MEMORANDUM AND ORDER

DITTER, District Judge.

Before me is defendant’s motion to dismiss this diversity complaint for lack of in personam jurisdiction pursuant to Fed. R.Civ.P. Rule 12(b)(2). 1 Miekleburgh Machinery Co. Inc., a Pennsylvania citizen, alleges that Pacific Economic Development Co. (“PEDC”) breached a contract providing for an exclusive dealing relationship between the parties, whereby Miekleburgh would secure heavy machinery for PEDC’s overseas clients. Because I find that PEDC is within the jurisdiction of this court, I will deny its motion.

PEDC is a California corporation with its principal place of business in that state. It is not licensed to transact business in Pennsylvania, nor does it maintain an office or mailing address here. None of its employees, officers, directors, or agents are citizens of Pennsylvania. Additionally, it maintains no property interests, tangible or intangible, in this state. PEDC states that it does not advertise here. PEDC is in the business of procuring heavy machinery in the United States for clients in Asia.

On behalf of one of its Korean clients, PEDC, through its general manager, Yong H. Son, contacted Miekleburgh by telephone in early February, 1987, requesting that Miekleburgh find new and used vertical boring mills for PEDC. A confirmatory letter was sent on February 6, 1987, by Son to Mickleburgh’s president, Walter Mickle-burgh. On March 10, 1987, the parties entered into an agreement which provided:

Agreement
PED-Pacific Economic Development Corporation which is represented by Yong H. Son, General Manager, acknowledges Miekleburgh Machinery Co. Inc. as their sole representative for the purpose of purchasing ... [a vertical boring mill] ... to be shown by Walter C. Mickle-burgh or E.J. McCallum Jr.; or any other machinery at this same location.
The purchase will not be made directly or indirectly from the owners now or in the future. Miekleburgh Machinery Co. Inc. has used due diligence in locating this machinery, and has arranged and prepared this machinery for your inspection.
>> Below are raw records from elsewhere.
-- `Site` alone could resolve to the torus sites of `Setup.lean`; re-export the `ℤ^d` sites of `B7Prop1Explicit`.
export B7Prop1Explicit (Site)

variable {d : ℕ}

variable {𝔸 : Type*} [CStarAlgebra 𝔸] [Nontrivial 𝔸]

/-! ## §1 Theorem 4, existence half at the datum, edition γ, record structure, `G`-valued gauge transformations -/

/-- ★★★ (`G`-FORM of dag-n05-e's `B8Thm4ExistsAtGammaRec.thm4Exists_concrete_at_γ`.) **THEOREM 4 (p. 88), EXISTENCE HALF, IN THE LEAF's QUANTIFIER SHAPE, THREE SOCKET BODIES
AT THE DATUM, EDITION γ, RECORD AVERAGING, WITH THE INVARIANT `u x ∈ G`**: for a subgroup `G ≤ U(𝔸)` ([3] p. 20; [6] p. 76 «G = SU(N)»), one threshold `c₁(d, L, B₀, B₀′)`
before the data; for every datum `(U₀, U′)` in the regime with Proposition 5's fixed point `G`-VALUED at the base level and at every intermediate level (for `G`-valued `u₁`)
and the two-line (1.59) body: a `G`-VALUED `u`, `= 1` off `Ω₀`, (1.29) w.r.t. `Λs k` for the RECORD averages (`Restr129Z`), the record Landau gauge (1.38) of `U′^{u⁻¹}`
(`k ≥ 1`) and the (1.62)-shape `Lʲη|(1∕iη) log U′^{u⁻¹}| ≤ 5dLB₀(α₀+α₁)` on the sides touching `Ω_j`.  Every other binder byte for byte the unitary theorem's.
[cite: Balaban1985RegularSpaces, Thm 4 p.88, p.76, (1.29) p.81, (1.31) p.82, (1.35) p.82, (1.38) p.82, (1.58)–(1.62) pp.86–87, (1.66) p.87, Prop. 5 (1.107)–(1.108) p.94; Balaban1985Averaging, p.20; Balaban1987RG1, (0.3)–(0.4) pp.252–253; Balaban1984PropagatorsII, (2.3) p.224] -/
theorem thm4Exists_concrete_at_γ_mem (hd2 : 2 ≤ d) {L s : ℕ} (hLs : L = 2 * s + 1) (hs : 1 ≤ s) (G : Subgroup 𝔸ˣ) (hG : G ≤ unitaryUnits 𝔸)
    {B₀ B₀' Bbd : ℝ} (hB₀ : 0 < B₀) (hB₀' : 0 < B₀') (hB : 2 ≤ 5 * (d : ℝ) * L * B₀) (hBbd : 0 ≤ Bbd) (hBd : 4 * Bbd ≤ ((d : ℝ) * L - 1) * B₀) :
    ∃ c₁ : ℝ, 0 < c₁ ∧ ∀ (η : ℝ), 0 < η → ∀ (k : ℕ)
    (Ω : ℕ → Set (Site d)) (hΩ : ∀ j, Ω (j + 1) ⊆ Ω j) (Λs : ℕ → ℕ → Set (Site d)) (Λb : ℕ → ℕ → Set (Site d × Fin d))
    -- PRINT's box law (edition γ): the locality box of a level-`j` datum bond lies in `Ω_{j−1}` ((1.31); level 0: `Ω₀`)
    (hbox : ∀ m, m ≤ k → ∀ j, j ≤ m → ∀ c ∈ Λb m j, ∀ x, InBox (fun i => (L : ℤ) ^ j * c.1 i - (ctrShift L j : ℤ)) (fun i => (L : ℤ) ^ j * c.1 i + (ctrShift L j : ℤ) + if i = c.2 then (L : ℤ) ^ j else 0) x → x ∈ Ω (j - 1))
    (hclass : ∀ m, m ≤ k → ∀ j, j ≤ m → ∀ c ∈ Λb m j,
      (c.1 ∈ Λs m j ∧ c.1 + e c.2 ∈ Λs m j) ∨
      (∃ j', j = j' + 1 ∧ (∀ x, (L : ℤ) • c.1 - halfVec L ≤ x → x ≤ (L : ℤ) • c.1 + halfVec L → x ∈ Λs m j') ∧ c.1 + e c.2 ∈ Λs m j) ∨
      (∃ j', j = j' + 1 ∧ c.1 ∈ Λs m j ∧ (∀ x, (L : ℤ) • (c.1 + e c.2) - halfVec L ≤ x → x ≤ (L : ℤ) • (c.1 + e c.2) + halfVec L → x ∈ Λs m j')))
    -- the boundary-layer law of the datum's region: a site of `Ω₀` with a sup-distance-1 neighbour outside lies in `Λs m 0`, `1 ≤ m ≤ k`
    (hlay : ∀ m, 1 ≤ m → m ≤ k → ∀ y z : Site d, y ∈ Ω 0 → z ∉ Ω 0 → (∀ i, y i - 1 ≤ z i ∧ z i ≤ y i + 1) → y ∈ Λs m 0),
      ∀ α₀ α₁ : ℝ, 0 < α₀ → 0 < α₁ → α₀ + α₁ ≤ c₁ →
      ∀ U₀ U' : Site d → Fin d → 𝔸ˣ, (∀ x κ, U₀ x κ ∈ unitaryUnits 𝔸) → (∀ x κ, U' x κ ∈ unitaryUnits 𝔸) →
      InAk L k η α₀ Ω U₀ → InAk L k η α₀ Ω (mulCfg U' U₀) → (∀ m, m ≤ k → InAxZ L m (Λs m) U₀ (mulCfg U' U₀)) →
      -- (1.35) for the datum in PRINT's class: every level-`j` bond whose box lies in `Ω_{j−1}` (p. 77 «at least one end-point in Ω»)
      (∀ j, j ≤ k → ∀ (z : Site d) (μ : Fin d), (∀ x, InBox (fun i => (L : ℤ) ^ j * z i - (ctrShift L j : ℤ)) (fun i => (L : ℤ) ^ j * z i + (ctrShift L j : ℤ) + if i = μ then (L : ℤ) ^ j else 0) x → x ∈ Ω (j - 1)) →
        ‖(avgIterZ L (mulCfg U' U₀) j z μ : 𝔸) - (avgIterZ L U₀ j z μ : 𝔸)‖ ≤ α₁) →
      (∀ b ∈ {b : Site d × Fin d | SideTouches (Ω 0) b.1 b.2}, ‖((U' b.1 b.2 : 𝔸ˣ) : 𝔸) - 1‖ ≤ α₁) →
      -- Proposition 5's fixed point at the base level, over THIS datum
      ((∃ (v : Site d → 𝔸ˣ) (lam : Site d → 𝔸), (∀ x, v x ∈ G) ∧ (∀ x, x ∉ Ω 0 → v x = 1) ∧
        (∀ j, j ≤ 1 → ∀ b ∈ {b : Site d × Fin d | SideTouches (Ω j) b.1 b.2}, (v b.1 : 𝔸) = ((gaugeExp lam b.1 : 𝔸ˣ) : 𝔸) ∧
        (v (b.1 + e b.2) : 𝔸) = ((gaugeExp lam (b.1 + e b.2) : 𝔸ˣ) : 𝔸)) ∧
        (∀ j, j ≤ 1 → ∀ b ∈ {b : Site d × Fin d | SideTouches (Ω j) b.1 b.2},
        ‖lam b.1‖ ≤ (8 * B₀' * (5 * (d : ℝ) * L * B₀) * (α₀ + α₁)) ∧ ((L : ℝ) ^ j * η) * ‖covDerivFwd η U₀ b.2 lam b.1‖ ≤ (8 * B₀' * (5 * (d : ℝ) * L * B₀) * (α₀ + α₁))) ∧
        IsLandau138WZ L 1 η (Ω 0) (Λs 1) U₀ (mgauge U₀ v⁻¹ U') ∧ Restr129Z L 1 (Λs 1) U₀ ((1 : Site d → 𝔸ˣ) * v))) →
      -- Proposition 5's fixed point at every intermediate level, over THIS datum
      ((∀ m, 1 ≤ m → m < k → ∀ (u₁ : Site d → 𝔸ˣ) (U₁ : Site d → Fin d → 𝔸ˣ) (A : Site d → Fin d → 𝔸),
        (∀ x, u₁ x ∈ G) → (∀ x, x ∉ Ω 0 → u₁ x = 1) → mgauge U₀ u₁ U₁ = U' → Restr129Z L m (Λs m) U₀ u₁ →
        IsLandau138WZ L m η (Ω 0) (Λs m) U₀ U₁ →
        (∀ j, j ≤ m → ∀ b ∈ {b : Site d × Fin d | SideTouches (Ω j) b.1 b.2},
        U₁ b.1 b.2 = cfgExp η A b.1 b.2 ∧ IsSelfAdjoint (A b.1 b.2) ∧ ‖A b.1 b.2‖ ≤ (5 * (d : ℝ) * L * B₀ * (α₀ + α₁)) * ((L : ℝ) ^ j * η)⁻¹) →
        ∃ (v : Site d → 𝔸ˣ) (lam : Site d → 𝔸), (∀ x, v x ∈ G) ∧ (∀ x, x ∉ Ω 0 → v x = 1) ∧
        (∀ j, j ≤ m + 1 → ∀ b ∈ {b : Site d × Fin d | SideTouches (Ω j) b.1 b.2}, (v b.1 : 𝔸) = ((gaugeExp lam b.1 : 𝔸ˣ) : 𝔸) ∧
        (v (b.1 + e b.2) : 𝔸) = ((gaugeExp lam (b.1 + e b.2) : 𝔸ˣ) : 𝔸)) ∧
        (∀ j, j ≤ m + 1 → ∀ b ∈ {b : Site d × Fin d | SideTouches (Ω j) b.1 b.2},
        ‖lam b.1‖ ≤ (8 * B₀' * (5 * (d : ℝ) * L * B₀) * (α₀ + α₁)) ∧ ((L : ℝ) ^ j * η) * ‖covDerivFwd η U₀ b.2 lam b.1‖ ≤ (8 * B₀' * (5 * (d : ℝ) * L * B₀) * (α₀ + α₁))) ∧
        IsLandau138WZ L (m + 1) η (Ω 0) (Λs (m + 1)) U₀ (mgauge U₀ v⁻¹ U₁) ∧ Restr129Z L (m + 1) (Λs (m + 1)) U₀ (u₁ * v))) →
      -- (1.59) for the fields gauge-related to THIS `U′` over THIS `U₀`
      ((∀ m, 1 ≤ m → m ≤ k → ∀ (u : Site d → 𝔸ˣ) (W : Site d → Fin d → 𝔸ˣ) (A' : Site d → Fin d → 𝔸),
        (∀ x, u x ∈ unitaryUnits 𝔸) → (∀ x, x ∉ Ω 0 → u x = 1) → mgauge U₀ u W = U' → Restr129Z L m (Λs m) U₀ u →
        IsLandau138WZ L m η (Ω 0) (Λs m) U₀ W → (∀ y τ, IsSelfAdjoint (A' y τ)) →
        (∀ j, j ≤ m → ∀ y τ, SideTouches (Ω j) y τ →
        W y τ = cfgExp η A' y τ ∧ ‖A' y τ‖ ≤ (2 * (L * (5 * (d : ℝ) * L * B₀ * (α₀ + α₁))) + 8 * (8 * B₀' * (5 * (d : ℝ) * L * B₀) * (α₀ + α₁))) * ((L : ℝ) ^ j * η)⁻¹) →
        (∀ y τ, (∀ j, j ≤ m → ¬ SideTouches (Ω j) y τ) → A' y τ = 0) →
        msup L m η (-(1 : ℝ)) (fun j (b : Site d × Fin d) => SideTouches (Ω j) b.1 b.2) (fun b => A' b.1 b.2)
        ≤ B₀ * (bondNorm L m η (-(3 : ℝ)) Ω (fun x μ => Jcur η U₀ A' μ x)
        + wsup 1 (fun p : {p : ℕ × (Site d × Fin d) // p.1 ≤ m ∧ (p.2 ∈ Λb m p.1 ∨ (p.1 = 0 ∧ CrossB (Ω 0) p.2))} =>
        linCovIterZ L U₀ (iEta η A') p.1.1 p.1.2.1 p.1.2.2))
        + Bbd * msup L m η (-(1 : ℝ)) (fun j (b : Site d × Fin d) => j = 0 ∧ SideTouches (Ω 0) b.1 b.2 ∧ ¬ BondTouches (Ω 0) b.1 b.2)
            (fun b => A' b.1 b.2) ∧
        msup L m η (-(2 : ℝ)) (fun j (t : Fin d × Fin d × Site d) => SideTouches (Ω j) t.2.2 t.2.1)
        (fun t => covDerivFwd η U₀ t.1 (fun z => A' z t.2.1) t.2.2)
        ≤ B₀ * (bondNorm L m η (-(3 : ℝ)) Ω (fun x μ => Jcur η U₀ A' μ x)
        + wsup 1 (fun p : {p : ℕ × (Site d × Fin d) // p.1 ≤ m ∧ (p.2 ∈ Λb m p.1 ∨ (p.1 = 0 ∧ CrossB (Ω 0) p.2))} =>
        linCovIterZ L U₀ (iEta η A') p.1.1 p.1.2.1 p.1.2.2))
        + Bbd * msup L m η (-(1 : ℝ)) (fun j (b : Site d × Fin d) => j = 0 ∧ SideTouches (Ω 0) b.1 b.2 ∧ ¬ BondTouches (Ω 0) b.1 b.2)
            (fun b => A' b.1 b.2))) →
      ∃ u : Site d → 𝔸ˣ, (∀ x, u x ∈ G) ∧ (∀ x, x ∉ Ω 0 → u x = 1) ∧ Restr129Z L k (Λs k) U₀ u ∧
        (1 ≤ k → IsLandau138WZ L k η (Ω 0) (Λs k) U₀ (mgauge U₀ u⁻¹ U')) ∧
        (∀ j, j ≤ k → ∀ b ∈ {b : Site d × Fin d | SideTouches (Ω j) b.1 b.2},
          mgauge U₀ u⁻¹ U' b.1 b.2 = cfgExp η (logCfg η (mgauge U₀ u⁻¹ U')) b.1 b.2 ∧
            IsSelfAdjoint (logCfg η (mgauge U₀ u⁻¹ U') b.1 b.2) ∧
            ‖logCfg η (mgauge U₀ u⁻¹ U') b.1 b.2‖ ≤ (5 * (d : ℝ) * L * B₀ * (α₀ + α₁)) * ((L : ℝ) ^ j * η)⁻¹) := by
  have hL1 : 1 ≤ L := by omega
  have hd1 : 1 ≤ d := le_trans (by norm_num) hd2
  have hL' : (1 : ℝ) ≤ L := by exact_mod_cast hL1
  have hd' : (1 : ℝ) ≤ d := by exact_mod_cast hd1
  obtain ⟨c₁, hc₁, hw⟩ := thm4_windows hd1 hL1 hB₀ hB₀' hB
  obtain ⟨c₂, hc₂, hw'⟩ := thm4_windows_extra (d := d) hL1
  obtain ⟨c₃, hc₃γ, hwγ⟩ := thm4_windowsZ_γ hd1 hL1 hB₀ hB₀'
  refine ⟨min (min c₁ c₂) c₃, lt_min (lt_min hc₁ hc₂) hc₃γ, ?_⟩
  intro η hη k Ω hΩ Λs Λb hbox hclass hlay α₀ α₁ hα₀ hα₁ hS U₀ U' hU₀ hU' h33 h34 hAx h135 h66 P5base P5 H59
  have hS1 : α₀ + α₁ ≤ c₁ := hS.trans ((min_le_left _ _).trans (min_le_left _ _))
  have hS2 : α₀ + α₁ ≤ c₂ := hS.trans ((min_le_left _ _).trans (min_le_right _ _))
  have hS3 : α₀ + α₁ ≤ c₃ := hS.trans (min_le_right _ _)
  have hS0 : 0 ≤ α₀ + α₁ := by linarith
  obtain ⟨w1, w2, w3, w4, w5, w6, w7, w8, w9, w10, w11, w12, w13, w14, w15, w16, w17, w18⟩ :=
    hw α₀ α₁ hα₀ hα₁ hS1 (5 * (d : ℝ) * L * B₀ * (α₀ + α₁)) (8 * B₀' * (5 * (d : ℝ) * L * B₀) * (α₀ + α₁)) rfl rfl
  obtain ⟨w19, w20⟩ := hw' α₀ α₁ hα₀ hα₁ hS2
  obtain ⟨g5, g6, g9, g10, g13, g14⟩ :=
    hwγ α₀ α₁ hα₀ hα₁ hS3 (5 * (d : ℝ) * L * B₀ * (α₀ + α₁)) (8 * B₀' * (5 * (d : ℝ) * L * B₀) * (α₀ + α₁)) rfl rfl
  have hcs0 : 0 ≤ 5 * (d : ℝ) * L * B₀ * (α₀ + α₁) := by positivity
  have hα₄0 : 0 ≤ 8 * B₀' * (5 * (d : ℝ) * L * B₀) * (α₀ + α₁) := by positivity
  -- the exterior-collar window at the datum's (1.66)₀ level `a := α₁`
  have hbdry : 4 * Bbd * α₁ ≤ ((d : ℝ) * L - 1) * B₀ * (α₀ + α₁) := by
    have h1 : 4 * Bbd * α₁ ≤ ((d : ℝ) * L - 1) * B₀ * α₁ := mul_le_mul_of_nonneg_right hBd hα₁.le
    have h2 : 0 ≤ ((d : ℝ) * L - 1) * B₀ := le_trans (by positivity) hBd
    have h3 : ((d : ℝ) * L - 1) * B₀ * α₁ ≤ ((d : ℝ) * L - 1) * B₀ * (α₀ + α₁) :=
      mul_le_mul_of_nonneg_left (le_add_of_nonneg_left hα₀.le) h2
    exact h1.trans h3
  -- EXISTENCE (support form) at the top level `k`, edition γ engine, sockets AT THE DATUM passed through
  obtain ⟨u, hu, huS, h129, W, hW, hLan, A, hA⟩ := thm4_exists_all_levels_supp_landau138_γ_mem hd2 hη hLs hs k G hG hU₀ hU'
    hα₀ hα₁ hα₄0 hB₀.le rfl w1 w2 w3 w4 g5 g6 w7 w8 g9 g10 w11 w12 w19 hBbd hα₁.le hbdry g13 g14 Ω hΩ Λs Λb hbox hclass h33 h34 hAx
    h135 h66 hlay (le_mul_of_one_le_left hα₁.le (one_le_mul_of_one_le_of_one_le hd' hL')) P5base P5 H59 k le_rfl
  have hWeq : W = mgauge U₀ u⁻¹ U' := eq_mgauge_inv_of_mgauge_eq hW
  have hWu : ∀ x κ, W x κ ∈ unitaryUnits 𝔸 := mem_unitaryUnits_of_mgauge_eq hU₀ hU' (fun x => hG (hu x)) hW
  -- `c⋆ ≤ 1/16` for the logarithm device
  have hc16 : 5 * (d : ℝ) * L * B₀ * (α₀ + α₁) ≤ 1 / 16 := by
    have h₁ : (1 : ℝ) * (5 * (d : ℝ) * L * B₀ * (α₀ + α₁)) ≤ L * (5 * (d : ℝ) * L * B₀ * (α₀ + α₁)) :=
      mul_le_mul_of_nonneg_right hL' hcs0
    linarith
  -- the exponent read back as `logCfg`
  have hleaf : ∀ j, j ≤ k → ∀ b ∈ {b : Site d × Fin d | SideTouches (Ω j) b.1 b.2},
      mgauge U₀ u⁻¹ U' b.1 b.2 = cfgExp η (logCfg η (mgauge U₀ u⁻¹ U')) b.1 b.2 ∧
        IsSelfAdjoint (logCfg η (mgauge U₀ u⁻¹ U') b.1 b.2) ∧
        ‖logCfg η (mgauge U₀ u⁻¹ U') b.1 b.2‖ ≤ (5 * (d : ℝ) * L * B₀ * (α₀ + α₁)) * ((L : ℝ) ^ j * η)⁻¹ := by
    intro j hj b hb
    obtain ⟨hexp, -, hbd⟩ := hA j hj b hb
    have hbd' : ‖A b.1 b.2‖ ≤ (5 * (d : ℝ) * L * B₀ * (α₀ + α₁)) * η⁻¹ := by
      refine hbd.trans ?_
      have hLj : (1 : ℝ) ≤ (L : ℝ) ^ j := one_le_pow₀ hL'
      have : ((L : ℝ) ^ j * η)⁻¹ ≤ η⁻¹ := by
        rw [mul_inv]
        calc ((L : ℝ) ^ j)⁻¹ * η⁻¹ ≤ 1 * η⁻¹ := by gcongr; exact inv_le_one_of_one_le₀ hLj
          _ = η⁻¹ := one_mul _
      exact mul_le_mul_of_nonneg_left this hcs0
    obtain ⟨hlogA, hsa, hWexp⟩ := logField_spec hη U₀ hWu hexp hbd' hc16
    rw [← hWeq]
    refine ⟨hWexp, ?_, ?_⟩
    · simpa [logCfg] using hsa
    · show ‖logCfg η W b.1 b.2‖ ≤ _
      rw [logCfg, hlogA]
      exact hbd
  exact ⟨u, hu, huS, h129, fun hk => hWeq ▸ hLan hk, hleaf⟩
Son signed on behalf of PEDC. Mickle-burgh first arranged for Son to meet with a Rochester, New York, supplier of machinery. Son met with an agent from the Rochester firm on March 11, 1987. Son sent to Miekleburgh a “thank you” letter on April 6, 1987.

On April 30, 1987, and May 22, 1987, Mr. Miekleburgh travelled to Memphis, Tennessee, where he made arrangements for the *161 sale of a vertical boring mill from a Memphis corporation to PEDC. On these visits, Mickleburgh inspected and videotaped the machinery, inquired after a computer control system for use with the mill, received information regarding the dismantling and transportation of the parts to Korea, and asked about the seller’s price. Mickle-burgh performed these tasks at PEDC’s request.

On May 11, 1987, and June 24, 1987, PEDC informed Mickleburgh by letter of the identity of its client, Korea Heavy Industries & Construction Co. Ltd. (“KHIC”). In the letter of May 11, Son told Mickle-burgh that KHIC would be sending agents to Memphis to further inspect the boring mill. The June 24 letter stated that KHIC and PEDC “acknowledge Mickleburgh Machinery Co., Inc. as sole representative for the purpose of purchasing the ... Vertical Boring Machine at Memphis.”

Negotiations for the sale of the mill reached the stage where the Memphis supplier was willing to entertain a bid from PEDC. On June 25, 1987, PEDC sent to Mickleburgh a letter offering $550,000 for the machine. In the following week, PEDC sent to Mickleburgh two letters modifying its original offer. Throughout this period, the parties also communicated by telephone. The terms of a negotiated contract of sale between Mickleburgh and PEDC provided that Mickleburgh would receive the entire balance of the sales price in its account at the Philadelphia National Bank in Pennsylvania and receive a ten percent commission for its efforts.

The sale between the Memphis supplier and PEDC was never consummated. However, the relationship between PEDC and Mickleburgh did not end as evidenced by a letter of July 24, 1987, from the president of PEDC to Mr. Mickleburgh. That letter provides in pertinent part:

It was unfortunate [sic] that we could not secure the Schiess machine for mutual benefit, we recognize your support and assistance invaluable and would like to extend appreciation for your long tireless, uninterrupted [sic] and willingness to communication [sic] with us.
Since the Schiess machine is out of our reach, we are in a position to search alternative [sic] of the Schiess machine
We need more than ever your assistance and support to find right machine which could satisfy the price and quality requirements [sic], as you already know, which the KHIC demands.
Could you start looking machine [sic] for us again? Could you make deal [sic],... Could you give us to know [sic] your opinion on this by tomorrow [sic]?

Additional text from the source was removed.